Input |
.....

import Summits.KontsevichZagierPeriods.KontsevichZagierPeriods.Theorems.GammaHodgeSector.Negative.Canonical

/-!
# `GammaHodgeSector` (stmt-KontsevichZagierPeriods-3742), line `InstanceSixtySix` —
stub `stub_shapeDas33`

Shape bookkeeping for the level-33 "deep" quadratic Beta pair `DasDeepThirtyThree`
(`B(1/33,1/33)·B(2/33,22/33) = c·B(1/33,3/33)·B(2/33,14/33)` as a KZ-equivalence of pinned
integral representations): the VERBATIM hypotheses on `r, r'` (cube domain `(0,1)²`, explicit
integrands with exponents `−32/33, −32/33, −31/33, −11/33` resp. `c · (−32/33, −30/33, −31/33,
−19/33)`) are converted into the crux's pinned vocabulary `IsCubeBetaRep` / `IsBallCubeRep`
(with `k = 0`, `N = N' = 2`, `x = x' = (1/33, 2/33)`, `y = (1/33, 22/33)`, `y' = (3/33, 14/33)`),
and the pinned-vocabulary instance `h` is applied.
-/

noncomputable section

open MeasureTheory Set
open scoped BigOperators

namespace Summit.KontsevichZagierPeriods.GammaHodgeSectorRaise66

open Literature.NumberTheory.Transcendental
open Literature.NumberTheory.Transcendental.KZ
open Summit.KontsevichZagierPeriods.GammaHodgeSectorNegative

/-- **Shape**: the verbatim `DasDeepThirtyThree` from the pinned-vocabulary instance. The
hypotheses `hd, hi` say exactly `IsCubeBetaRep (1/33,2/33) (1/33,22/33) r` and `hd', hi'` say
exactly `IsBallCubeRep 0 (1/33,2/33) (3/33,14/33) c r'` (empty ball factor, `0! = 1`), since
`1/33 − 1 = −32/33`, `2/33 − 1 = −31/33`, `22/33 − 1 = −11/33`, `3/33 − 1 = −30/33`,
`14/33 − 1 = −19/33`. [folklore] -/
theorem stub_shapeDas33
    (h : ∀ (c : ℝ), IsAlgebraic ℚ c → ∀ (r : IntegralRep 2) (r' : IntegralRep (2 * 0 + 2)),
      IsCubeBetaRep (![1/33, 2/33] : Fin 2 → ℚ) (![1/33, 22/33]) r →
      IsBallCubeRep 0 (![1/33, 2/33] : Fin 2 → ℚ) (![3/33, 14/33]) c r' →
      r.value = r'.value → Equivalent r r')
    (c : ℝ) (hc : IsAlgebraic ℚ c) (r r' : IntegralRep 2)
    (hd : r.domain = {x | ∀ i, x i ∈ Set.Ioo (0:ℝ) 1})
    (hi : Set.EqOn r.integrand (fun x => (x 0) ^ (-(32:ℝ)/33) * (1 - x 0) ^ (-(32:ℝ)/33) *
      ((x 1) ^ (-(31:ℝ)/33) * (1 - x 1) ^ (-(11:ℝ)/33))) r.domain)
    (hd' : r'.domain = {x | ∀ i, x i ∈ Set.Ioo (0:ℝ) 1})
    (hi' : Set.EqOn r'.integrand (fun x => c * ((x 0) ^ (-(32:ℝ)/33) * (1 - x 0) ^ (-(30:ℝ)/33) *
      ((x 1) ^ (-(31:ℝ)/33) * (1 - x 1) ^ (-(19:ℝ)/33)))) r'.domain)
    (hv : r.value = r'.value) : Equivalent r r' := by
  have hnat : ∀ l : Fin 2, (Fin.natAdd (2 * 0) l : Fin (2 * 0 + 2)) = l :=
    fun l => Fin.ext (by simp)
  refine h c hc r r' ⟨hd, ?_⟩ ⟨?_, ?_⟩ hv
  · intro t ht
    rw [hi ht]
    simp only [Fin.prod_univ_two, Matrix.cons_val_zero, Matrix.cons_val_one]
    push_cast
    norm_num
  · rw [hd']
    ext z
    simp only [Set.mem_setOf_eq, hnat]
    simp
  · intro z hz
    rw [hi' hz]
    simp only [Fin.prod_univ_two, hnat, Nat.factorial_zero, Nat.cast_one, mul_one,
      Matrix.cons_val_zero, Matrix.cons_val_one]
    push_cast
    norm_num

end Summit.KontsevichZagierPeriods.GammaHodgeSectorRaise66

.....

Transcribe the listing above line for line, from the first line to the line containing "IsCubeBetaRep (![1/33, 2/33]", inclusive, with no other lines.

import Summits.KontsevichZagierPeriods.KontsevichZagierPeriods.Theorems.GammaHodgeSector.Negative.Canonical

/-!
# `GammaHodgeSector` (stmt-KontsevichZagierPeriods-3742), line `InstanceSixtySix` —
stub `stub_shapeDas33`

Shape bookkeeping for the level-33 "deep" quadratic Beta pair `DasDeepThirtyThree`
(`B(1/33,1/33)·B(2/33,22/33) = c·B(1/33,3/33)·B(2/33,14/33)` as a KZ-equivalence of pinned
integral representations): the VERBATIM hypotheses on `r, r'` (cube domain `(0,1)²`, explicit
integrands with exponents `−32/33, −32/33, −31/33, −11/33` resp. `c · (−32/33, −30/33, −31/33,
−19/33)`) are converted into the crux's pinned vocabulary `IsCubeBetaRep` / `IsBallCubeRep`
(with `k = 0`, `N = N' = 2`, `x = x' = (1/33, 2/33)`, `y = (1/33, 22/33)`, `y' = (3/33, 14/33)`),
and the pinned-vocabulary instance `h` is applied.
-/

noncomputable section

open MeasureTheory Set
open scoped BigOperators

namespace Summit.KontsevichZagierPeriods.GammaHodgeSectorRaise66

open Literature.NumberTheory.Transcendental
open Literature.NumberTheory.Transcendental.KZ
open Summit.KontsevichZagierPeriods.GammaHodgeSectorNegative

/-- **Shape**: the verbatim `DasDeepThirtyThree` from the pinned-vocabulary instance. The
hypotheses `hd, hi` say exactly `IsCubeBetaRep (1/33,2/33) (1/33,22/33) r` and `hd', hi'` say
exactly `IsBallCubeRep 0 (1/33,2/33) (3/33,14/33) c r'` (empty ball factor, `0! = 1`), since
`1/33 − 1 = −32/33`, `2/33 − 1 = −31/33`, `22/33 − 1 = −11/33`, `3/33 − 1 = −30/33`,
`14/33 − 1 = −19/33`. [folklore] -/
theorem stub_shapeDas33
    (h : ∀ (c : ℝ), IsAlgebraic ℚ c → ∀ (r : IntegralRep 2) (r' : IntegralRep (2 * 0 + 2)),
      IsCubeBetaRep (![1/33, 2/33] : Fin 2 → ℚ) (![1/33, 22/33]) r →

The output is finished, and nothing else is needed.